#### Exercise objective:
Work through the data below and give the number of lines holding "unfold", nothing more.
>>>
/-- `V(f) = 2·(2πia)·∫ F_V e^{2πi(β+n)y}` for the single mode `β + n`. -/
theorem forcing_frame_V {a : ℝ} (ha : 0 < a) (β : ℝ) (n : ℤ) (s : ℝ) :
    forcing a β (singleMode (β + n)) s 0 * Complex.exp (-((Real.pi * β / 2 : ℝ) : ℂ) * Complex.I) -
        forcing a β (singleMode (β + n)) s 1 * Complex.exp (((Real.pi * β / 2 : ℝ) : ℂ) * Complex.I) =
      2 * ((2 * Real.pi * a : ℝ) * Complex.I : ℂ) *
        ∫ y in (-(1 / 2 : ℝ))..(1 / 2),
          ((-lineKernel a β (1 / 4 - y) * Complex.exp (-((Real.pi * β / 2 : ℝ) : ℂ) * Complex.I) -
              lineKernel a β (-(1 / 4) - y) * Complex.exp (((Real.pi * β / 2 : ℝ) : ℂ) * Complex.I)) *
            Complex.exp (-((2 * Real.pi * a * s * triWave y : ℝ) : ℂ) * Complex.I)) *
          Complex.exp ((2 * Real.pi * (β + n) * y : ℝ) * Complex.I) := by
  have hI1 := forcingIntegrand_intervalIntegrable_quarter ha β (β + n) s (K := kernelK a β) (G := lineKernel a β) rfl (lineKernel_eq ha β)
  have hI2 := forcingIntegrand_intervalIntegrable_negQuarter ha β (β + n) s (K := kernelK a β) (G := lineKernel a β) rfl (lineKernel_eq ha β)
  rw [forcing_singleMode]
  simp only [Fin.isValue, Matrix.cons_val_zero, Matrix.cons_val_one, Matrix.cons_val_fin_one, src]
  rw [show ((2 * Real.pi * a : ℝ) * Complex.I : ℂ) * (-2) *
        (∫ y in (-(1 / 2 : ℝ))..(1 / 2 : ℝ), lineKernel a β (1 / 4 - y) * Complex.exp (((2 * Real.pi * (β + n) * y : ℝ) : ℂ) * Complex.I) *
          Complex.exp (-((2 * Real.pi * a * s * triWave y : ℝ) : ℂ) * Complex.I)) * Complex.exp (-((Real.pi * β / 2 : ℝ) : ℂ) * Complex.I) -
      ((2 * Real.pi * a : ℝ) * Complex.I : ℂ) * 2 *
        (∫ y in (-(1 / 2 : ℝ))..(1 / 2 : ℝ), lineKernel a β (-(1 / 4) - y) * Complex.exp (((2 * Real.pi * (β + n) * y : ℝ) : ℂ) * Complex.I) *
          Complex.exp (-((2 * Real.pi * a * s * triWave y : ℝ) : ℂ) * Complex.I)) * Complex.exp (((Real.pi * β / 2 : ℝ) : ℂ) * Complex.I) =
      2 * ((2 * Real.pi * a : ℝ) * Complex.I : ℂ) *
        ((-Complex.exp (-((Real.pi * β / 2 : ℝ) : ℂ) * Complex.I)) *
          (∫ y in (-(1 / 2 : ℝ))..(1 / 2 : ℝ), lineKernel a β (1 / 4 - y) * Complex.exp (((2 * Real.pi * (β + n) * y : ℝ) : ℂ) * Complex.I) *
            Complex.exp (-((2 * Real.pi * a * s * triWave y : ℝ) : ℂ) * Complex.I)) +
          (-Complex.exp (((Real.pi * β / 2 : ℝ) : ℂ) * Complex.I)) *
          (∫ y in (-(1 / 2 : ℝ))..(1 / 2 : ℝ), lineKernel a β (-(1 / 4) - y) * Complex.exp (((2 * Real.pi * (β + n) * y : ℝ) : ℂ) * Complex.I) *
            Complex.exp (-((2 * Real.pi * a * s * triWave y : ℝ) : ℂ) * Complex.I))) by ring]
  congr 1
  rw [← intervalIntegral.integral_const_mul, ← intervalIntegral.integral_const_mul, ← intervalIntegral.integral_add (hI1.const_mul _) (hI2.const_mul _)]
  refine intervalIntegral.integral_congr fun y _ => ?_
  ring

/-! ## §6 (p2 g13) The roof and the pointwise bound of the Duhamel integrand of a profile -/

/-- `sawSigmaStar > 0`. -/
theorem sawSigmaStar_pos : 0 < sawSigmaStar := by unfold sawSigmaStar; norm_num

/-- **The roof on every line:** `|C(t)| ≤ cosh(8σ⋆)`, `|Sn(t)| ≤ 8·cosh(8σ⋆)` for `0 ≤ t ≤ θ ≤ 8` (`λ₊ ≤ σ⋆²`, tree `sq_mul_neg_sawC2_le_sawSigmaStar_sq`). -/
theorem roof {a : ℝ} (ha : 0 < a) (β : ℝ) {t θ : ℝ} (ht : 0 ≤ t) (htθ : t ≤ θ) (hθ : θ ≤ 8) :
    |propC a β t| ≤ Real.cosh (8 * sawSigmaStar) ∧ |propSn a β t| ≤ 8 * Real.cosh (8 * sawSigmaStar) := by
  have hσ := sawSigmaStar_pos
  have hθ0 : 0 ≤ θ := ht.trans htθ
  have hΛ : max 0 (khLam a β) ≤ sawSigmaStar ^ 2 := by
    refine max_le (sq_nonneg _) ?_
    have := sq_mul_neg_sawC2_le_sawSigmaStar_sq ha β
    unfold khLam; linarith
  have hs : Real.sqrt (max 0 (khLam a β)) * θ ≤ sawSigmaStar * 8 := by
    have h1 : Real.sqrt (max 0 (khLam a β)) ≤ sawSigmaStar := by
      rw [← Real.sqrt_sq hσ.le]; exact Real.sqrt_le_sqrt hΛ
    exact mul_le_mul h1 hθ hθ0 hσ.le
  have hcosh : Real.cosh (Real.sqrt (max 0 (khLam a β)) * θ) ≤ Real.cosh (8 * sawSigmaStar) := by
    rw [Real.cosh_le_cosh, abs_of_nonneg (by positivity), abs_of_nonneg (by positivity)]
    linarith
  refine ⟨(abs_propC_le a β ht htθ).trans hcosh, (abs_propSn_le a β ht htθ).trans ?_⟩
  exact mul_le_mul hθ hcosh (Real.cosh_pos _).le (by norm_num)

/-- `‖2·(2πia)‖ = 4πa`. -/
theorem norm_two_mul_sigma {a : ℝ} (ha : 0 < a) : ‖(2 : ℂ) * ((2 * Real.pi * a : ℝ) * Complex.I : ℂ)‖ = 4 * Real.pi * a := by
  rw [norm_mul, norm_mul, Complex.norm_real, Complex.norm_I, Real.norm_eq_abs, abs_of_pos (by positivity)]
  norm_num; ring

/-- **Pointwise bound, `U` component:** for `0 < a ≤ 1/16`, `|β| ≤ ½`, `0 ≤ s ≤ θ ≤ 8` and every profile,
`‖Σ_n c_n U-component of P(θ−s) f_n(s)‖ ≤ a·√E_in·cosh(8σ⋆)·4π(√2 + 12π)`. -/
theorem duhamel_sum_U_le {a : ℝ} (ha : 0 < a) (ha1 : a ≤ 1 / 16) {β : ℝ} (hβ : |β| ≤ 1 / 2) {θ s : ℝ} (hs0 : 0 ≤ s) (hsθ : s ≤ θ)
    (hθ : θ ≤ 8) (K : ℕ) (c : ℤ → ℂ) :
    ‖∑ n ∈ win K, c n * ((propagator a β (θ - s)).mulVec (forcing a β (singleMode (β + n)) s) 0 * Complex.exp (-((Real.pi * β / 2 : ℝ) : ℂ) * Complex.I) +
        (propagator a β (θ - s)).mulVec (forcing a β (singleMode (β + n)) s) 1 * Complex.exp (((Real.pi * β / 2 : ℝ) : ℂ) * Complex.I))‖ ≤
      a * Real.sqrt (∑ n ∈ win K, ‖c n‖ ^ 2 / (a ^ 2 + (β + n) ^ 2)) * (Real.cosh (8 * sawSigmaStar) * (4 * Real.pi) * (Real.sqrt 2 + 12 * Real.pi)) := by
  set E : ℝ := ∑ n ∈ win K, ‖c n‖ ^ 2 / (a ^ 2 + (β + n) ^ 2) with hE
  set M₀ : ℝ := Real.cosh (8 * sawSigmaStar) with hM₀
  set σ₂ : ℂ := 2 * ((2 * Real.pi * a : ℝ) * Complex.I : ℂ) with hσ₂
  have hπ := Real.pi_pos
  have hs8 : s ≤ 8 := hsθ.trans hθ
  -- the two duality integrals per mode
  set dU : ℤ → ℂ := fun n => ∫ y in (-(1 / 2 : ℝ))..(1 / 2),
      ((-lineKernel a β (1 / 4 - y) * Complex.exp (-((Real.pi * β / 2 : ℝ) : ℂ) * Complex.I) +
          lineKernel a β (-(1 / 4) - y) * Complex.exp (((Real.pi * β / 2 : ℝ) : ℂ) * Complex.I)) *
        Complex.exp (-((2 * Real.pi * a * s * triWave y : ℝ) : ℂ) * Complex.I)) * Complex.exp ((2 * Real.pi * (β + n) * y : ℝ) * Complex.I) with hdU
  set dV : ℤ → ℂ := fun n => ∫ y in (-(1 / 2 : ℝ))..(1 / 2),
      ((-lineKernel a β (1 / 4 - y) * Complex.exp (-((Real.pi * β / 2 : ℝ) : ℂ) * Complex.I) -
          lineKernel a β (-(1 / 4) - y) * Complex.exp (((Real.pi * β / 2 : ℝ) : ℂ) * Complex.I)) *
        Complex.exp (-((2 * Real.pi * a * s * triWave y : ℝ) : ℂ) * Complex.I)) * Complex.exp ((2 * Real.pi * (β + n) * y : ℝ) * Complex.I) with hdV
  -- rewrite each summand in the frame
  have hterm : ∀ n : ℤ, c n * ((propagator a β (θ - s)).mulVec (forcing a β (singleMode (β + n)) s) 0 * Complex.exp (-((Real.pi * β / 2 : ℝ) : ℂ) * Complex.I) +
        (propagator a β (θ - s)).mulVec (forcing a β (singleMode (β + n)) s) 1 * Complex.exp (((Real.pi * β / 2 : ℝ) : ℂ) * Complex.I)) =
      ((propC a β (θ - s) : ℝ) : ℂ) * σ₂ * (c n * dU n) + ((propSn a β (θ - s) : ℝ) : ℂ) * frameVU a β * σ₂ * (c n * dV n) := by
    intro n
    rw [duhamel_frame_U ha, forcing_frame_U ha, forcing_frame_V ha]
    ring
  rw [Finset.sum_congr rfl fun n _ => hterm n, Finset.sum_add_distrib, ← Finset.mul_sum, ← Finset.mul_sum]
  -- the weighted Bessel sums of the two sources
  have hSU := corner_sum_U_le ha ha1 hβ hs0 hs8 (K := kernelK a β) (G := lineKernel a β) (K' := kernelK' a β) (G' := lineKernel' a β)
    rfl (lineKernel_eq ha β) rfl (fun u => rfl) (win K)
  have hSV := corner_sum_V_le ha ha1 hβ hs0 hs8 (K := kernelK a β) (G := lineKernel a β) (K' := kernelK' a β) (G' := lineKernel' a β)
    rfl (lineKernel_eq ha β) rfl (fun u => rfl) (win K)
  have hCS_U := norm_sum_mul_le_sqrt_mul_sqrt ha.ne' β c dU (win K)
  have hCS_V := norm_sum_mul_le_sqrt_mul_sqrt ha.ne' β c dV (win K)
  have hU : ‖∑ n ∈ win K, c n * dU n‖ ≤ Real.sqrt E * Real.sqrt 2 :=
    hCS_U.trans (mul_le_mul_of_nonneg_left (Real.sqrt_le_sqrt hSU) (Real.sqrt_nonneg _))
  have hV : ‖∑ n ∈ win K, c n * dV n‖ ≤ Real.sqrt E * (1 / a) := by
    refine hCS_V.trans (mul_le_mul_of_nonneg_left ((Real.sqrt_le_sqrt hSV).trans (le_of_eq ?_)) (Real.sqrt_nonneg _))
    rw [Real.sqrt_div' _ (sq_nonneg a), Real.sqrt_one, Real.sqrt_sq ha.le]
  -- the roof and the frame coefficient
  obtain ⟨hC, hS⟩ := roof ha β (show 0 ≤ θ - s by linarith) (show θ - s ≤ θ by linarith) hθ
  have hxvu := norm_frameVU_le ha hβ
  have hσn : ‖σ₂‖ = 4 * Real.pi * a := norm_two_mul_sigma ha
  have hE0 : 0 ≤ Real.sqrt E := Real.sqrt_nonneg _
  have hM1 : 1 ≤ M₀ := Real.one_le_cosh _
  calc ‖((propC a β (θ - s) : ℝ) : ℂ) * σ₂ * ∑ n ∈ win K, c n * dU n + ((propSn a β (θ - s) : ℝ) : ℂ) * frameVU a β * σ₂ * ∑ n ∈ win K, c n * dV n‖
      ≤ ‖((propC a β (θ - s) : ℝ) : ℂ)‖ * ‖σ₂‖ * ‖∑ n ∈ win K, c n * dU n‖ + ‖((propSn a β (θ - s) : ℝ) : ℂ)‖ * ‖frameVU a β‖ * ‖σ₂‖ * ‖∑ n ∈ win K, c n * dV n‖ := by
        refine (norm_add_le _ _).trans (le_of_eq ?_)
        simp only [norm_mul]
    _ ≤ M₀ * (4 * Real.pi * a) * (Real.sqrt E * Real.sqrt 2) + (8 * M₀) * (a * (3 * Real.pi / 2)) * (4 * Real.pi * a) * (Real.sqrt E * (1 / a)) := by
        rw [Complex.norm_real, Complex.norm_real, Real.norm_eq_abs, Real.norm_eq_abs, hσn]
        gcongr
    _ = a * Real.sqrt E * (M₀ * (4 * Real.pi) * (Real.sqrt 2 + 12 * Real.pi)) := by field_simp; ring
import Summits.HubbardSuperconductivity.HubbardSuperconductivity.Theorems.AnisotropyChordTransferFibre3FinXBSym

/-!
# Route `AnisotropyChord` / H0 rotor rung: FIN combined (rows `N₁` + C) certificate at `L = 14` — cell facts, part `f`

Kernel facts `xbcCellAny 14 (49/50) 20 la lb (c, bn) = true` (via the symmetric-table evaluator `xbcCellAnyW` of `…FinXBSym`: `rw [← xbcCellAnyW_eq]; decide +kernel`, zero data) for 1 λ-cells of the per-`L` cover
(`…FinXCCover.xbcCheck`; cell design: p3 g6 (g5 generator) scratch `xbc_design.py`, mirrors `xb_mirror.py`/`xc_mirror.py`); assembled in `…FinXBCFourteen`.
Prover seat `hubbard-h0-rotor-p3` g5; helper for piece A = stmt-HubbardSuperconductivity-23918 of rung 19089 (`--supports`, helper class).
WHAT THIS IS NOT: nothing here proves superconductivity in the Hubbard model (rotor TARGET as worded stays FALSE, g15 verdict); kernel facts for the FIN certificate of two hypotheses (rows `N₁`, C) of ONE conditional reduction.  Tree imports only; no sorry, no new axioms.
-/

set_option linter.dupNamespace false

namespace Summit.HubbardSuperconductivity.HubbardSuperconductivity.Theorems.AnisotropyChord.Transfer.Fibre3

namespace FinXB

set_option maxHeartbeats 4000000 in
/-- kernel fact: cell 19 at `L = 14` (certified, c = (9/20 : ℚ), b = 12/20). [folklore] -/
theorem xbc14_19 : xbcCellAny 14 (49/50 : ℚ) 20 452717410936780 464035346210200 ((9/20 : ℚ), (12 : ℕ)) = true := by
  rw [← xbcCellAnyW_eq]
  decide +kernel

end FinXB

end Summit.HubbardSuperconductivity.HubbardSuperconductivity.Theorems.AnisotropyChord.Transfer.Fibre3
/-
Copyright: the b2b-balaban T⁴-continuum CRUX team, row NE7b OWNER lineage `t4-ne7b-p1` (gen 139). Project licence.
-/
import Summits.QuantumFields.BalabanUV.T4Continuum.Spine.NE7b.SupOneSiteGibbsLetters
import Summits.QuantumFields.BalabanUV.T4Continuum.Spine.NE7b.SupExpFamilyLogDerivatives

/-!
# THE ONE-SITE GIBBS MEAN IS LIPSCHITZ IN THE POTENTIAL — Dobrushin's interdependence coefficient for log-concave one-site laws
# (SCOPING (d10)(2)): two `C¹` potentials `w₀, w₁` on `ℝ` with derivative floor `c > 0` and a ceiling, whose DIFFERENCE has derivative
# bounded by `κ` (`|w₁′ − w₀′| ≤ κ`), have Gibbs means of any `L`-Lipschitz observable `h` within `Lκ∕c` of each other:
#   `|∫he^{−w₁}∕∫e^{−w₁} − ∫he^{−w₀}∕∫e^{−w₀}| ≤ Lκ∕c`
# (interpolate `w_t = w₀ + t(w₁ − w₀)`; by (330) `d∕dt E_t[h] = −Cov_t(h, w₁ − w₀)`; by (443) `|Cov_t(h,k)| ≤ Lκ·Var_t ≤ Lκ∕c`; mean value)
# — in Wasserstein terms `W₁(μ_{w₀}, μ_{w₁}) ≤ κ∕c`: the conditional law at a site moves by at most `sup|∂_z∂_xV|∕inf ∂_x²V` per unit change of
# another coordinate, which is the entry `C_{xz}` of Dobrushin's matrix in (440)∕(442) (row NE7b, node U5c; (330), (443) BY NAME; [folklore])

Cell `pub-balaban`, sub-cell `t4`, spine estimate NE7b (`T4WeightBudget.RelWeightBound`; the cell's OWN estimate — NOT PRINTED in
[Bałaban 1983–89], NOT PROVED).  Crux-route work under `Spine/NE7b/` by the row OWNER (`t4-ne7b-p1` gen 139, file (444)) under FREEZE
(0)'s crux-prover clause; NOTHING of Bałaban's is named as a Lean object, valued or asserted; no `T4Continuum/Support` leaf typed; no
`def`, no notation; zero `sorry`.  Imports (BY NAME): the OWNER's (443) `…SupOneSiteGibbsLetters` (`integrable_exp_neg_mul_exp_abs`,
`integral_exp_neg_pos`, `cov_raw_abs_le_floor`, `lip_continuous`, `w_continuous`), (330) `…SupExpFamilyLogDerivatives`
(`hasDerivAt_fs_t`); Mathlib's `Convex.norm_image_sub_le_of_norm_hasDerivWithin_le`, `norm_image_sub_le_of_norm_deriv_le_segment'`.

WHAT IS PROVED ([folklore]; `w₀ w₁ w₀′ w₁′ h : ℝ → ℝ`):
* §1 the interpolation `w_t = w₀ + t(w₁ − w₀)`, `t ∈ [0,1]`: `interp_hasDerivAt`, `interp_floor`, `interp_ceiling` (it inherits the floor
  `c` and the ceiling `Cw`), `diff_lipschitz` (`|k s − k u| ≤ κ|s − u|` for `k = w₁ − w₀`), `family_rewrite` (the exponential family
  `e^{−w₀}·X·e^{0·h + t(w₀−w₁)}` of (330) is `X·e^{−w_t}`), `family_letter` (its `4`-letter), `family_pos`.
* §2 THE END **`gibbs_mean_lipschitz`** (`|∫he^{−w₁}∕∫e^{−w₁} − ∫he^{−w₀}∕∫e^{−w₀}| ≤ Lκ∕c`).
* §3 toy: none beyond (443)'s (the statement is an inequality between two genuine integrals).

HONEST (what this is NOT).  One-dimensional; the sampler on `ℝ^ι` built on it, its invariance and the covariance estimate are
(445)–(446); the road instance (447).  Scalar skeleton ((A3), NC-NE7b-α UNRULED); nothing of Bałaban's asserted.  BY-NAME EFFECT ON THE
WALL: NONE.  NE7b NOT PRINTED ∕ NOT PROVED; spine PROVED 0∕9; rung (B)+1 — the programme's measures remain FINITE-torus statements; NOT
the mass gap, NOT Clay.  HONEST DEPENDENCY: continuum YM on T⁴ ⇐ BetaPertH ∧ nine spine estimates (0∕9 proved); BetaPertH ⇐ (D1) ∧ (D4) ∧
CAP+tail; G-an2-4 gates asym, D1 and NE2∕3∕4.
-/

set_option autoImplicit false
<<<
#### Written response:
2